На третьи сутки со дня исчезновения Грохотуна к дому детской коммуны подъехали четыре всадника. Они ловко соскочили с коней и прошли во двор. Оправляя косы, заложенные вокруг головы, Шишечка вышла на крыльцо. Боря изумился. Розовое лицо Нины Михайловны стало вдруг белым, как занавески на окнах.
— Где заведующий — Антон Иванович Лобода? — спросил один из чехов, довольно хорошо говоривший по-русски.
— Его нет.

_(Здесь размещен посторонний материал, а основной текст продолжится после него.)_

import Summits.ResolutionOfSingularities.ResolutionOfSingularities.Theorems.FrobeniusLadderFRationalResolutionPointCentreBlowupRegular
import HarnessLib

/-!
# Crux `FrobeniusLadder.FRationalResolution` (stmt-ResolutionOfSingularities-15317), line `redirect`,
# stub `stub_diagonalizableQuotientResolution` — THE NAIVE INTRINSIC RECIPE «BLOW UP A POWER OF THE MAXIMAL IDEAL, THEN THE SINGULAR
# POINTS» SETTLES THE TWISTED POINT, with NO cover, cocycle or class-group input (print-free user-facing corollaries of p838347 +
# `…CharacteristicTower` + `…PointCentreBlowupRegular`, this generation)

Powers of the maximal ideal of a local ring are CHARACTERISTIC for free (every ring automorphism of a local ring preserves the maximal
ideal). So the one-ideal interface `…GaloisCharacteristicCentre.hloc_of_characteristic_ideal_adicCompletion` (p838347) yields, for a
twisted isolated singular point `x` of the Galois route with complete local ring `Ê = ((B ⊗_K K')_{𝔔'})^` upstairs:

* `map_maximalIdeal_le_of_ringEquiv`, `forall_map_pow_maximalIdeal_le` — `θ(𝔪ᵃ) ⊆ 𝔪ᵃ` for every ring automorphism `θ` of a local ring;
* ★ `hloc_of_isRegular_affineBlowup_maximalIdealPow` — **VERTEX CLASSES**: if `Bl_{𝔪̂ᵃ}(Spec Ê)` is regular for some `a ≥ 1` (cones
  over projectively normal smooth varieties, e.g. the Veronese cones `𝔸ⁿ/μ_r` of weights `(1,…,1)`), `hloc` holds at `x`;
* ★★ `hloc_of_maximalIdealPow_then_singularPoints` — **TWO NAIVE STEPS**: if `X₁ = Bl_{𝔪̂ᵃ}(Spec Ê)` has a CLOSED singular locus
  consisting of closed points over `V(𝔪̂)`, each of which is resolved by blowing up its maximal ideal (e.g. ordinary double points
  `xy = zw`), then `hloc` holds at `x` (`…PointCentreBlowupRegular.exists_characteristic_ideal_isRegular_of_singularPoints` ∘ p838347).

Longer naive towers go through `…CharacteristicTowerIterate.exists_characteristic_ideal_isRegular_of_itower` in the same way. Honest
label: plumbing toward ONE leaf stub (no stub, crux or summit closed); which toric classes `1/r(a,b,c)` the naive recipe actually
resolves is a fan computation not done here (MEMO-15317-leafhand2-g16 §2 records that `𝔪`-adic centres «leave the isolated regime» in
general — the class-group centre `𝔞_tot` is the intended first step; these corollaries cover the cases where the naive one suffices).
No definitions, no named facts, no sorry. [cite: StacksProject, Tag 080B; Tag 0CDQ; Tag 09EB] [cite: Matsumura1987, Thm. 8.11; Thm. 8.14]
-/

noncomputable section

-- single-problem summit: the doubled namespace component is forced
set_option linter.dupNamespace false

open CategoryTheory CategoryTheory.Limits AlgebraicGeometry TopologicalSpace TensorProduct IsLocalRing
open Literature.AlgebraicGeometry.Resolution
open Summit.ResolutionOfSingularities.ResolutionOfSingularities.Theorems.FRationalResolution

namespace Summit.ResolutionOfSingularities.ResolutionOfSingularities.Theorems.FRationalResolution.MaximalIdealTower

/-! ## §1 Powers of the maximal ideal are characteristic -/

/-- A ring automorphism of a local ring maps the maximal ideal into itself (it preserves non-units). [folklore] -/
theorem map_maximalIdeal_le_of_ringEquiv {R : Type} [CommRing R] [IsLocalRing R] (θ : R ≃+* R) :
    (maximalIdeal R).map (θ : R →+* R) ≤ maximalIdeal R := by
  rw [Ideal.map_le_iff_le_comap]
  intro x hx
  rw [Ideal.mem_comap, mem_maximalIdeal, mem_nonunits_iff]
  intro hu
  rw [mem_maximalIdeal, mem_nonunits_iff] at hx
  exact hx (by simpa using hu.map (θ.symm : R →+* R))

/-- Hence every power `𝔪ᵃ` is characteristic. [folklore] -/
theorem forall_map_pow_maximalIdeal_le {R : Type} [CommRing R] [IsLocalRing R] (a : ℕ) :
    ∀ θ : R ≃+* R, (maximalIdeal R ^ a).map (θ : R →+* R) ≤ maximalIdeal R ^ a := by
  intro θ
  rw [Ideal.map_pow]
  exact Ideal.pow_right_mono (map_maximalIdeal_le_of_ringEquiv θ) a

/-! ## §2 Vertex classes: one blow-up of a power of the maximal ideal -/

/-- ★ **VERTEX CLASSES.** Data as in `…GaloisCharacteristicCentre.hloc_of_characteristic_ideal_adicCompletion`; if `Bl_{(𝔔'Ê)ᵃ⁺¹}(Spec Ê)`
is regular then `hloc` holds at the twisted point — no stability hypothesis is left, powers of the maximal ideal being characteristic.
[cite: StacksProject, Tag 0CDQ; Tag 09EB] [cite: Matsumura1987, Thm. 8.11; Thm. 8.14] -/
theorem hloc_of_isRegular_affineBlowup_maximalIdealPow (K : Type) [Field K] (X : Scheme.{0}) [IsIntegral X]
    (f : X ⟶ Spec (.of K)) [LocallyOfFiniteType f]
    {B : Type} [CommRing B] [IsDomain B] [Algebra K B] [Algebra.FiniteType K B]
    (ι : Spec (.of B) ⟶ X) [IsOpenImmersion ι] (hι : ι ≫ f = Spec.map (CommRingCat.ofHom (algebraMap K B)))
    (𝔭 : Ideal B) [h𝔭 : 𝔭.IsMaximal] (h𝔭0 : 𝔭 ≠ ⊥)
    (hsing : ι ⟨𝔭, h𝔭.isPrime⟩ ∉ Scheme.regularLocus X)
    (hregB : ∀ P : Spec (.of B), P.asIdeal ≠ 𝔭 → P ∈ Scheme.regularLocus (Spec (.of B)))
    (K' : Type) [Field K'] [Algebra K K'] [FiniteDimensional K K'] [IsGalois K K']
    (𝔔' : Ideal (B ⊗[K] K')) [h𝔔' : 𝔔'.IsMaximal] (h𝔔'𝔭 : 𝔔'.comap (algebraMap B (B ⊗[K] K')) = 𝔭) (a : ℕ)
    (hreg : Scheme.IsRegular (affineBlowup ((𝔔'.map (algebraMap (B ⊗[K] K')
      (AdicCompletion (maximalIdeal (Localization.AtPrime 𝔔')) (Localization.AtPrime 𝔔')))) ^ (a + 1)))) :
    ∃ (V : X.Opens), ι ⟨𝔭, h𝔭.isPrime⟩ ∈ V ∧
      (∀ t : X, t ∉ Scheme.regularLocus X → t ∈ V → t = ι ⟨𝔭, h𝔭.isPrime⟩) ∧
      ∃ (Y : Scheme.{0}) (ρ : Y ⟶ V), IsProper ρ ∧ Scheme.IsRegular Y ∧
        IsIso (ρ ∣_ (V.ι ⁻¹ᵁ ⟨Scheme.regularLocus X, isOpen_regularLocus_of_locallyOfFiniteType_field f⟩)) ∧
        Dense ((ρ ⁻¹ᵁ (V.ι ⁻¹ᵁ ⟨Scheme.regularLocus X,
          isOpen_regularLocus_of_locallyOfFiniteType_field f⟩) : Y.Opens) : Set Y) := by
  haveI : IsNoetherianRing B := Algebra.FiniteType.isNoetherianRing K B
  haveI : Algebra.FiniteType B (B ⊗[K] K') := inferInstance
  haveI : IsNoetherianRing (B ⊗[K] K') := Algebra.FiniteType.isNoetherianRing B (B ⊗[K] K')
  haveI : IsNoetherianRing (Localization.AtPrime 𝔔') :=
    IsLocalization.isNoetherianRing 𝔔'.primeCompl (Localization.AtPrime 𝔔') inferInstance
  set Ê := AdicCompletion (maximalIdeal (Localization.AtPrime 𝔔')) (Localization.AtPrime 𝔔') with hÊ
  have hfac : algebraMap (B ⊗[K] K') Ê = (algebraMap (Localization.AtPrime 𝔔') Ê).comp (algebraMap (B ⊗[K] K') (Localization.AtPrime 𝔔')) :=
    RingHom.ext fun _ => rfl
  have hmapQ : 𝔔'.map (algebraMap (B ⊗[K] K') Ê) = maximalIdeal Ê := by
    rw [hfac, ← Ideal.map_map, Localization.AtPrime.map_eq_maximalIdeal, ← AdicCompletion.maximalIdeal_eq_map]
  refine GaloisCharacteristicCentre.hloc_of_characteristic_ideal_adicCompletion K X f ι hι 𝔭 h𝔭0 hsing hregB K' 𝔔' h𝔔'𝔭
    ((𝔔'.map (algebraMap (B ⊗[K] K') Ê)) ^ (a + 1)) le_rfl ?_ (fun θ => ?_) hreg
  · rw [hmapQ]
    exact (Ideal.pow_le_self (Nat.succ_ne_zero a)).trans_lt (lt_top_iff_ne_top.mpr (maximalIdeal.isMaximal Ê).ne_top) |>.ne
  · rw [hmapQ]
    exact forall_map_pow_maximalIdeal_le (a + 1) θ

/-! ## §3 Two naive steps: a power of the maximal ideal, then the singular points -/

/-- ★★ **TWO NAIVE INTRINSIC STEPS SETTLE THE TWISTED POINT.** Data as in p838347; let `X₁ = Bl_{(𝔔'Ê)ᵃ⁺¹}(Spec Ê)`. If the singular
locus of `X₁` is closed, consists of closed points lying over `V(𝔔'Ê)`, and `Bl_{𝔪_z}(Spec 𝒪_{X₁,z})` is regular for each singular `z`,
then `hloc` holds at the twisted point. [cite: StacksProject, Tag 080B; Tag 0CDQ; Tag 09EB] [cite: Matsumura1987, Thm. 8.11; Thm. 8.14] -/
theorem hloc_of_maximalIdealPow_then_singularPoints (K : Type) [Field K] (X : Scheme.{0}) [IsIntegral X]
    (f : X ⟶ Spec (.of K)) [LocallyOfFiniteType f]
    {B : Type} [CommRing B] [IsDomain B] [Algebra K B] [Algebra.FiniteType K B]
    (ι : Spec (.of B) ⟶ X) [IsOpenImmersion ι] (hι : ι ≫ f = Spec.map (CommRingCat.ofHom (algebraMap K B)))
    (𝔭 : Ideal B) [h𝔭 : 𝔭.IsMaximal] (h𝔭0 : 𝔭 ≠ ⊥)
    (hsing : ι ⟨𝔭, h𝔭.isPrime⟩ ∉ Scheme.regularLocus X)
    (hregB : ∀ P : Spec (.of B), P.asIdeal ≠ 𝔭 → P ∈ Scheme.regularLocus (Spec (.of B)))
    (K' : Type) [Field K'] [Algebra K K'] [FiniteDimensional K K'] [IsGalois K K']
    (𝔔' : Ideal (B ⊗[K] K')) [h𝔔' : 𝔔'.IsMaximal] (h𝔔'𝔭 : 𝔔'.comap (algebraMap B (B ⊗[K] K')) = 𝔭) (a : ℕ)
    (hZc : IsClosed (Scheme.regularLocus (affineBlowup ((𝔔'.map (algebraMap (B ⊗[K] K')
      (AdicCompletion (maximalIdeal (Localization.AtPrime 𝔔')) (Localization.AtPrime 𝔔')))) ^ (a + 1))))ᶜ)
    (hpt : ∀ z ∈ (Scheme.regularLocus (affineBlowup ((𝔔'.map (algebraMap (B ⊗[K] K')
      (AdicCompletion (maximalIdeal (Localization.AtPrime 𝔔')) (Localization.AtPrime 𝔔')))) ^ (a + 1))))ᶜ,
      IsClosed ({z} : Set _))
    (hZ𝔪 : ∀ z ∈ (Scheme.regularLocus (affineBlowup ((𝔔'.map (algebraMap (B ⊗[K] K')
      (AdicCompletion (maximalIdeal (Localization.AtPrime 𝔔')) (Localization.AtPrime 𝔔')))) ^ (a + 1))))ᶜ,
      𝔔'.map (algebraMap (B ⊗[K] K')
        (AdicCompletion (maximalIdeal (Localization.AtPrime 𝔔')) (Localization.AtPrime 𝔔'))) ≤ (affineBlowup.π _ z).asIdeal)
    (hloc : ∀ z ∈ (Scheme.regularLocus (affineBlowup ((𝔔'.map (algebraMap (B ⊗[K] K')
      (AdicCompletion (maximalIdeal (Localization.AtPrime 𝔔')) (Localization.AtPrime 𝔔')))) ^ (a + 1))))ᶜ,
      Scheme.IsRegular (affineBlowup (maximalIdeal ((affineBlowup ((𝔔'.map (algebraMap (B ⊗[K] K')
        (AdicCompletion (maximalIdeal (Localization.AtPrime 𝔔')) (Localization.AtPrime 𝔔')))) ^ (a + 1))).presheaf.stalk z)))) :
    ∃ (V : X.Opens), ι ⟨𝔭, h𝔭.isPrime⟩ ∈ V ∧
      (∀ t : X, t ∉ Scheme.regularLocus X → t ∈ V → t = ι ⟨𝔭, h𝔭.isPrime⟩) ∧
      ∃ (Y : Scheme.{0}) (ρ : Y ⟶ V), IsProper ρ ∧ Scheme.IsRegular Y ∧
        IsIso (ρ ∣_ (V.ι ⁻¹ᵁ ⟨Scheme.regularLocus X, isOpen_regularLocus_of_locallyOfFiniteType_field f⟩)) ∧
        Dense ((ρ ⁻¹ᵁ (V.ι ⁻¹ᵁ ⟨Scheme.regularLocus X,
          isOpen_regularLocus_of_locallyOfFiniteType_field f⟩) : Y.Opens) : Set Y) := by
  haveI : IsNoetherianRing B := Algebra.FiniteType.isNoetherianRing K B
  haveI : Algebra.FiniteType B (B ⊗[K] K') := inferInstance
  haveI : IsNoetherianRing (B ⊗[K] K') := Algebra.FiniteType.isNoetherianRing B (B ⊗[K] K')
  haveI : IsNoetherianRing (Localization.AtPrime 𝔔') :=
    IsLocalization.isNoetherianRing 𝔔'.primeCompl (Localization.AtPrime 𝔔') inferInstance
  set Ê := AdicCompletion (maximalIdeal (Localization.AtPrime 𝔔')) (Localization.AtPrime 𝔔') with hÊ
  haveI : IsNoetherianRing Ê := isNoetherianRing_adicCompletion_maximalIdeal _
  have hfac : algebraMap (B ⊗[K] K') Ê = (algebraMap (Localization.AtPrime 𝔔') Ê).comp (algebraMap (B ⊗[K] K') (Localization.AtPrime 𝔔')) :=
    RingHom.ext fun _ => rfl
  have hmapQ : 𝔔'.map (algebraMap (B ⊗[K] K') Ê) = maximalIdeal Ê := by
    rw [hfac, ← Ideal.map_map, Localization.AtPrime.map_eq_maximalIdeal, ← AdicCompletion.maximalIdeal_eq_map]
  set 𝔪 := 𝔔'.map (algebraMap (B ⊗[K] K') Ê) with h𝔪
  have htop : 𝔪 ^ (a + 1) ≠ ⊤ := by
    rw [hmapQ]
    exact (Ideal.pow_le_self (Nat.succ_ne_zero a)).trans_lt (lt_top_iff_ne_top.mpr (maximalIdeal.isMaximal Ê).ne_top) |>.ne
  have hchar : ∀ θ : Ê ≃+* Ê, (𝔪 ^ (a + 1)).map (θ : Ê →+* Ê) ≤ 𝔪 ^ (a + 1) := by
    rw [hmapQ]
    exact forall_map_pow_maximalIdeal_le (a + 1)
  obtain ⟨J₂, c, hchar₂, hc, hJ₂top, hreg₂⟩ :=
    PointCentreBlowupRegular.exists_characteristic_ideal_isRegular_of_singularPoints 𝔪 (𝔪 ^ (a + 1)) le_rfl htop hchar hZc hpt hZ𝔪
      hloc
  exact GaloisCharacteristicCentre.hloc_of_characteristic_ideal_adicCompletion K X f ι hι 𝔭 h𝔭0 hsing hregB K' 𝔔' h𝔔'𝔭 J₂ hc
    hJ₂top (fun θ => hchar₂ θ) hreg₂

end Summit.ResolutionOfSingularities.ResolutionOfSingularities.Theorems.FRationalResolution.MaximalIdealTower

end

Он уехал.
— Куда?
— Он собирался ехать в Уфу.
Военные переглянулись, улыбнулись и так посмотрели на Шишечку, что щеки ее стали снова пунцовыми.
— Нам придется произвести у вас обыск, — улыбаясь, сказал чех и щелкнул себя по голенищу хлыстиком.
— Производите! — злым голосом ответила Шишечка.
Чехи обыскали комнату Антона Иваныча, но подозрительного ничего не нашли. После обыскали комнату воспитательниц.